Need for improvements in testing and diagnosis

The meeting also compared treatment cascades – the proportion of people diagnosed, linked to care, retained in care, started on antiretroviral treatment and virally suppressed – between countries and regions. The best performance is seen in Western Europe – Denmark, France, the United Kingdom and the Netherlands, where between 52 and 60% of all people living with HIV are estimated to have suppressed viral load. The new UNAIDS target implies a viral suppression rate of 73%, which can be achieved only through improvements in HIV testing rates and frequency.

In Central and Eastern Europe estimated suppression rates are much lower: 19% in Estonia, 20% in Georgia and 25% in Russia. Low rates of diagnosis, retention in care and treatment initiation each contribute to these low rates of viral suppression.

“In order to retain people in the cascade of care, you need to establish the cascade of care first,” said Tamas Berezcky of European AIDS Treatment Group. He pointed to the lack of efforts to diagnose and link to care people who inject drugs, and very low coverage of antiretroviral therapy in Eastern Europe, as fundamental weaknesses.

Tuberculosis epidemic in people living with HIV in Eastern Europe

A lack of integration of HIV and tuberculosis (TB) treatment services is also contributing to a huge burden of TB among people with HIV in Eastern Europe, and a high frequency of multidrug-resistant TB (MDR-TB). Treatment practices in the region such as hospitalisation during the two-month intensive induction period of TB treatment – which increases the risk of nosocomial TB exposure – and lack of access to a full formulary of drugs for empiric TB treatment in people with suspected drug resistance, are the cause of the high MDR-TB burden, said Daria Podlekareva of the University of Copenhagen.

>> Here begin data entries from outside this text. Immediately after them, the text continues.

import Summits.HodgeConjecture.HodgeConjecture.Theorems.F0P3HolFormGenClasses
import Summits.HodgeConjecture.HodgeConjecture.Theorems.F0P3GenClosureKFinite
import Summits.HodgeConjecture.HodgeConjecture.Theorems.F0P3HolFormClosedSubrep
import Summits.HodgeConjecture.HodgeConjecture.Theorems.F0P3ArchIsotypyOfIrreducibleCore
import Literature.NumberTheory.Automorphic.GKModulesOneParameter
import HarnessLib

/-!
# Crux `H413` — RUNG 1½ «ISOTYPY FROM A NULL CORE», brick B5c: LETTER F1a AT THE CM PIN FOR A HOLOMORPHIC-TYPE `P`, modulo the
# `K`-irreducibility of the cotangent `K`-type and the admissibility of `gen`

Floor-0 programme P3 «U3-mult», seat F0P3-p02 (g3); crux item stmt-HodgeConjecture-24833 (`HCCMUnconditional.H413`); road doc
`F0/P3/F0P3-p02/ROAD-F1a-inhouse.F0P3p02g3.md`.  HC_CM is proved only modulo the printed citations until rung 0 closes.

Setting: the CM frame `(L, ι, H, T, hT)` with `H` definite away from `ι` and `[L⁺:ℚ] ≥ 2` (compact quotient, ★ `compactSpace_automorphicQuotient_cm`),
automorphic `μ`, discrete `P`, `Φ ∈ holCotForms (cmArchSection …) (cmCompactFactor …)`, `S(Φ)` p01's Lie-stable span and `C_Φ` the `L²`-closure of its
classes (★ B3-CM `holClosure_package`, read through ★ B4b `lieSpan_eq_span_iterLieDeriv`); `(ρK, ρ𝔤) = (P.archRepKCM, P.archRepLieCM) ι T hT`.

* §1 (generic, `(α, β) = (Fin 2, Fin 1)`, any `(ρK, ρ𝔤)`) `mem_span_range_iff_exists_valueMap`, `nullCore_of_valueMap` — the span `E` of the two frame
  vectors of a value map `φ(Y) = ∑ⱼ Y_{(inl j)(inr 0)} • vⱼ` IS `φ(𝔤)`; from the conclusions (hK) (h𝔨) (hwt) (hN) of ★ `valueMap_hol` it is a null core:
  `z₀ = i` on `E`, `P_I(x_s) E = 0`, `𝔨 E ⊆ E`, `K E ⊆ E`; and `φ ≠ 0 → E ≠ ⊥`.
* §2 `exists_closedSubrep_hol` — `C_Φ ∩ P` as a CLOSED `P|_{U(2,1)}`-INVARIANT SUBSPACE `W_Φ : ClosedSubrep (P.archRepCM ι T hT)` (B3-CM (1) through the
  frame ★ `coe_archRepCM_apply_u21FrameEquivFin1`).
* §3 `mem_gen_of_coe_mem_holClosure` — **the smooth `K`-finite vectors of `C_Φ` lie in `gen`** (B4a ★ `mem_gen_of_mem_closure_of_finite` with `F` the
  `K`-orbit span: finite-dimensional by `kFinite`, `z₀`-stable by ★ `IsGKModule.apply_mem_of_expK_stable`, inside `C_Φ` = closure of the image of `gen`
  by ★ B4b `l2OfForms_eq_map_gen`).
* §4 **`archIsotypy_of_hol`** — LETTER F1a `P.ArchIsotypy (uFormGroup (Fin 2) (Fin 1)) (cmArchSectionUForm L ι H T hT)` for `P` CONTAINING a non-zero
  holomorphic cotangent form, from ★ B5b `F0P3ArchIsotypyOfIrreducibleCore.archIsotypy_of_core'` (F0P3-p01 (g4), over ★ B5a translate detection) with
  `W := W_Φ`, whose Harish-Chandra core IS `gen` (`§3` and ★ B4b `coe_mem_l2OfForms_of_mem_gen`), irreducibility by ★ B1 `eq_bot_or_eq_gen_of_isGKSubmodule`
  — MODULO two hypotheses kept explicit: (a) `hEirr`, the `K`-irreducibility of `span {v₀, v₁}` (the cotangent `K`-type), (b) `hadm`, the admissibility
  of `ρK|_gen` (both taken by F0P3-p03 (g4), `F0P3GenAdmissible`).

No definition, no sorry, no named fact; `--supports stmt-HodgeConjecture-24833 --as helper`.

References: [HarishChandra1953] Thms. 4–6, §9; [BorelWallach2000] 0 §2.4–2.5, II §4.1, VII 3.2; [FlathCorvallis1979] Thm. 3–4;
[BorelJacquetCorvallis1979] §4.3, §4.6; [Dixmier1977] §13.1.2; [Rogawski1990] Prop. 15.2.1 (b).
-/

set_option linter.dupNamespace false

-- Mathlib idiom (Mathlib/Algebra/Lie/OfAssociative.lean; as in ★ `F0P3bPNullGeneration`, ★ `F0P3GenIrreducibleOfUnitary`): the commutator bracket on
-- `Module.End ℂ V`, needed to mention `pOp` and `(uFormGroup α β).lie →ₗ⁅ℝ⁆ Module.End ℂ V`.
attribute [local instance 100] LieRing.ofAssociativeRing

open scoped Matrix MatrixGroups Topology InnerProductSpace ENNReal ComplexConjugate ComplexOrder
open MeasureTheory NumberField Filter

namespace Summit.HodgeConjecture.HodgeConjecture.Cruxes.H413.F0P3HolFormArchIsotypy

open Literature.NumberTheory.Automorphic Literature.NumberTheory.Automorphic.UnitaryGroup
open Literature.NumberTheory.Automorphic.UnitaryGroup.CotangentForms
open Literature.RepresentationTheory.KonnoKonno2007 Literature.RepresentationTheory.KonnoKonno2007.RealDualPair
open Literature.RepresentationTheory.BorelWallach2000
open Literature.Geometry.ComplexHyperbolic.BallModel (U21 J)
open Literature.AlgebraicGeometry.ShimuraVarieties.BallForms (u21Group liePMat)
open Summit.HodgeConjecture.HodgeConjecture.Cruxes.H413.F0P3CotangentFormL2Span
open Summit.HodgeConjecture.HodgeConjecture.Cruxes.H413.F0P3CotangentFormValueMap
open Summit.HodgeConjecture.HodgeConjecture.Cruxes.H413.F0P3ValueMapOfFrameVectors (exists_valueMap valueMap_apply_upqUnit)
open Summit.HodgeConjecture.HodgeConjecture.Cruxes.H413.F0P3HolProjectionReduction (compactSpace_automorphicQuotient_cm)
open Summit.HodgeConjecture.HodgeConjecture.Cruxes.H413.F0P3bPPartOperators
open Summit.HodgeConjecture.HodgeConjecture.Cruxes.H413.F0P3bPNullGeneration
open Summit.HodgeConjecture.HodgeConjecture.Cruxes.H413.F0P3GenIrreducibleOfUnitary
open Summit.HodgeConjecture.HodgeConjecture.Cruxes.H413.F0P3GenClosureKFinite
open Summit.HodgeConjecture.HodgeConjecture.Cruxes.H413.F0P3HolFormGenClasses
open Summit.HodgeConjecture.HodgeConjecture.Cruxes.H413.F0P3HolFormClosedSubrep
open Summit.HodgeConjecture.HodgeConjecture.Cruxes.H413.F0P3ArchIsotypyOfIrreducibleCore

/-! ## §1 (generic) The span of the frame vectors of a typed value map is a null core -/

section Generic

variable {V : Type} [AddCommGroup V] [Module ℂ V]
  {ρK : Representation ℂ (uFormGroup (Fin 2) (Fin 1)).maximalCompact V} {ρ𝔤 : (uFormGroup (Fin 2) (Fin 1)).lie →ₗ⁅ℝ⁆ Module.End ℂ V}

/-- The span of the frame vectors `v₀, v₁` is exactly the image of the value map `φ(Y) = ∑ⱼ Y_{(inl j)(inr 0)} • vⱼ` (`φ (X_{c E_{j,0}}) = c • vⱼ`,
★ `valueMap_apply_upqUnit`). [cite: BorelWallach2000, VI 4.8 (3)] -/
theorem mem_span_range_iff_exists_valueMap (v : Fin 2 → V) (φ : (uFormGroup (Fin 2) (Fin 1)).lie →ₗ[ℝ] V)
    (hφ : ∀ Y : (uFormGroup (Fin 2) (Fin 1)).lie,
      φ Y = ∑ j : Fin 2, ((Y : Matrix (Fin 2 ⊕ Fin 1) (Fin 2 ⊕ Fin 1) ℂ) (Sum.inl j) (Sum.inr 0)) • v j)
    {e : V} : e ∈ Submodule.span ℂ (Set.range v) ↔ ∃ Y, φ Y = e := by
  have hφ' : ∀ Y : (uFormGroup (Fin 2) (Fin 1)).lie, φ Y = ∑ j : Fin 2,
      LinearMap.id (R := ℝ) ((Y : Matrix (Fin 2 ⊕ Fin 1) (Fin 2 ⊕ Fin 1) ℂ) (Sum.inl j) (Sum.inr 0)) • v j := hφ
  constructor
  · intro he
    obtain ⟨c, rfl⟩ := (Submodule.mem_span_range_iff_exists_fun ℂ).1 he
    refine ⟨∑ j : Fin 2, upqUnit (j, (0 : Fin 1)) (c j), ?_⟩
    rw [map_sum]
    exact Finset.sum_congr rfl fun j _ => valueMap_apply_upqUnit LinearMap.id v φ hφ' (j, 0) (c j)
  · rintro ⟨Y, rfl⟩
    rw [hφ Y]
    exact Submodule.sum_mem _ fun j _ => Submodule.smul_mem _ _ (Submodule.subset_span ⟨j, rfl⟩)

Recent research led by the University of Copenhagen found that less than half of patients with HIV and suspected TB who received empiric treatment were prescribed four active TB drugs, as recommended by the World Health Organization. Death rates among people with HIV diagnosed with TB in Eastern Europe are more than twice as high as those in Western Europe or Latin America, largely as a consequence of lack of diagnosis, lack of antiretroviral therapy and the high burden of MDR-TB.

Hepatitis C: a medical and financial challenge

The meeting also discussed barriers to hepatitis C treatment among people with HIV and hepatitis C virus (HCV) co-infection in the European region. Low levels of HCV diagnosis mean that many people learn of their infection after the onset of serious liver disease. Despite recommendations from the European AIDS Clinical Society and the European Association for the Study of the Liver (EASL) for treatment of patients with advanced liver disease (stages F3 and F4), access to new direct-acting antivirals is limited on the grounds of cost and slow decision-making regarding reimbursement.

“We need you to stand publicly with us, on the basis of public health and patient care, and let the payers take care of the cost. Politics needs to control business,” said Luis Mendão of European AIDS Treatment Group. “We need to follow Joep Lange’s lead as a clinician activist in HIV treatment access, to fight for access to hepatitis C treatment for all,” said Dr Annemarie Wensing of University Medical Center, Utrecht, the Netherlands.